A night spent dreaming may help you forget the ordinary and better process the extreme, according to new research from the University of California, Irvine. New work from researchers in the UC Irvine Sleep and Cognition Laboratory examined how dream memories and mood influence memory consolidation and emotion regulation the next day.

Results published recently in Scientific Reports indicate a trade-off in which emotionally charged memories are prioritized but their severity is reduced.

"We found that people who report dreams show greater emotional memory processing, suggesting that dreams help us process our emotional experiences," said lead study author Sarah Mednick, UC Irvine professor of cognitive science and director of the lab..

"This is important because we know that dreams can reflect our waking experiences, but this is the first evidence that they play an active role in transforming our reactions to waking experiences, prioritizing negative memories over neutral ones and reducing our emotional response to next day."

Lead author Jing Zhang, who received her PhD in cognitive science from UC Irvine in 2023 and is currently a postdoctoral fellow at Harvard Medical School, added: “Our work provides the first empirical evidence for the active involvement of dreams in sleep addiction. Processing of emotional memory, which suggests that dreaming after an emotional experience may help us feel better the next morning."

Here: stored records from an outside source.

/-- **A continuous `ℚ/ℤ`-character of ANY subgroup `N` of a profinite abelian group `G` extends to
`G`** (Pontryagin duality, Hewitt–Ross (24.12), for profinite abelian groups; no closedness needed
since `ℚ/ℤ` is discrete): `ker χ ⊇ N ∩ U` for an open subgroup `U`
(`ProfiniteGrp.exist_openNormalSubgroup_sub_open_nhds_of_one`), `χ` induces a character of
`N/(N ∩ U) ≅ (N·U)/U` (second isomorphism theorem), i.e. a continuous character of the OPEN subgroup
`N·U` killing `U`, which extends to `G` by `exists_character_extend_of_isOpen`.
[cite: SerreLocalFields1979, XIII §1] -/
theorem exists_character_extend_of_profinite (N : Subgroup G)
    (χ : contOneCocycles (ContinuousRep.trivial N ℤ QModZCoeff.{u}).toTopRep) :
    ∃ χ' : contOneCocycles (ContinuousRep.trivial G ℤ QModZCoeff.{u}).toTopRep,
      ∀ n : N, χ'.1 (n : G) = χ.1 n := by
  -- Step 1: an open subgroup `U` of `G` with `N ∩ U ≤ ker χ`
  obtain ⟨W, hW, hWk⟩ := isOpen_induced_iff.mp (isOpen_oneCocycleKer χ)
  have h1W : (1 : G) ∈ W := by
    have h1 : (1 : N) ∈ ((↑) : N → G) ⁻¹' W := by
      rw [hWk]; exact (oneCocycleKer χ).one_mem
    exact h1
  obtain ⟨U, hU⟩ := ProfiniteGrp.exist_openNormalSubgroup_sub_open_nhds_of_one hW h1W
  have hNU : ∀ n : N, (n : G) ∈ (U : Subgroup G) → χ.1 n = 0 := fun n hn => by
    have hn' : n ∈ ((↑) : N → G) ⁻¹' W := hU hn
    rw [hWk] at hn'
    exact (mem_oneCocycleKer_iff χ n).mp hn'
  -- Step 2: `χ` as a character of `N ⧸ (N ∩ U)`
  let φ : N →* Multiplicative QModZCoeff.{u} :=
    { toFun := fun n => Multiplicative.ofAdd (χ.1 n)
      map_one' := by rw [contOneCocycles.apply_one]; rfl
      map_mul' := fun a b => by
        rw [contOneCocycles.apply_mul_of_trivial (fun _ _ => rfl)]; rfl }
  have hker : (U : Subgroup G).subgroupOf N ≤ φ.ker := fun n hn => by
    rw [MonoidHom.mem_ker]
    change Multiplicative.ofAdd (χ.1 n) = 1
    rw [hNU n (Subgroup.mem_subgroupOf.mp hn)]; rfl
  let χbar : N ⧸ (U : Subgroup G).subgroupOf N →* Multiplicative QModZCoeff.{u} :=
    QuotientGroup.lift _ φ hker
  -- Step 3: the character `ψ` of the open subgroup `M = N ⊔ U`, through `N/(N ∩ U) ≅ M/U`
  set M : Subgroup G := N ⊔ (U : Subgroup G) with hM
  have hMopen : IsOpen (M : Set G) := Subgroup.isOpen_mono le_sup_right U.isOpen'
  let e := QuotientGroup.quotientInfEquivProdNormalQuotient N (U : Subgroup G)
  let ψ : M →* Multiplicative QModZCoeff.{u} :=
    (χbar.comp e.symm.toMonoidHom).comp (QuotientGroup.mk' (((U : Subgroup G)).subgroupOf M))
  have hψN : ∀ n : N, ψ (Subgroup.inclusion le_sup_left n) = Multiplicative.ofAdd (χ.1 n) := fun n => by
    change χbar (e.symm (QuotientGroup.mk (Subgroup.inclusion le_sup_left n))) = _
    have he : e (QuotientGroup.mk n) = QuotientGroup.mk (Subgroup.inclusion le_sup_left n) := rfl
    rw [← he, MulEquiv.symm_apply_apply]
    rfl
  have hψU : ∀ m : M, (m : G) ∈ (U : Subgroup G) → ψ m = 1 := fun m hm => by
    change χbar (e.symm (QuotientGroup.mk m)) = 1
    have h0 : (QuotientGroup.mk m : M ⧸ (U : Subgroup G).subgroupOf M) = 1 :=
      (QuotientGroup.eq_one_iff m).mpr (Subgroup.mem_subgroupOf.mpr hm)
    rw [h0, map_one, map_one]
  have hψcont : Continuous ψ := by
    apply continuous_of_continuousAt_one ψ
    rw [ContinuousAt, nhds_discrete (Multiplicative QModZCoeff.{u}), Filter.tendsto_pure, map_one]
    have hUM : IsOpen (((↑) : M → G) ⁻¹' (U : Set G)) := U.isOpen'.preimage continuous_subtype_val
    filter_upwards [hUM.mem_nhds (show ((1 : M) : G) ∈ (U : Set G) from (U : Subgroup G).one_mem)]
      with m hm
    exact hψU m hm
  let χM : contOneCocycles (ContinuousRep.trivial M ℤ QModZCoeff.{u}).toTopRep :=
    ⟨⟨fun m => Multiplicative.toAdd (ψ m), continuous_toAdd.comp hψcont⟩, fun a b => by
      change Multiplicative.toAdd (ψ (a * b)) = Multiplicative.toAdd (ψ a) +
        (ContinuousRep.trivial M ℤ QModZCoeff.{u}).toTopRep.ρ a (Multiplicative.toAdd (ψ b))
      rw [map_mul, toAdd_mul]
      rfl⟩
  -- Step 4: extend from the open subgroup `M` to `G`
  obtain ⟨χ', hχ'⟩ := exists_character_extend_of_isOpen M hMopen χM
  refine ⟨χ', fun n => ?_⟩
  have h := hχ' (Subgroup.inclusion le_sup_left n)
  change χ'.1 (n : G) = Multiplicative.toAdd (ψ (Subgroup.inclusion le_sup_left n)) at h
  rw [h, hψN n]
  rfl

The study included 125 women—75 via Zoom and 50 in the Sleep and Cognition Lab—who were in their 30s and were part of a larger research project examining the effects of the menstrual cycle on sleep.

Each session for subjects began at 7:30 p.m. With an emotional picture task in which they viewed a series of pictures depicting negative and neutral situations (such as a car accident or a field of grass), rating each on a nine-point scale for the intensity of the feelings evoked..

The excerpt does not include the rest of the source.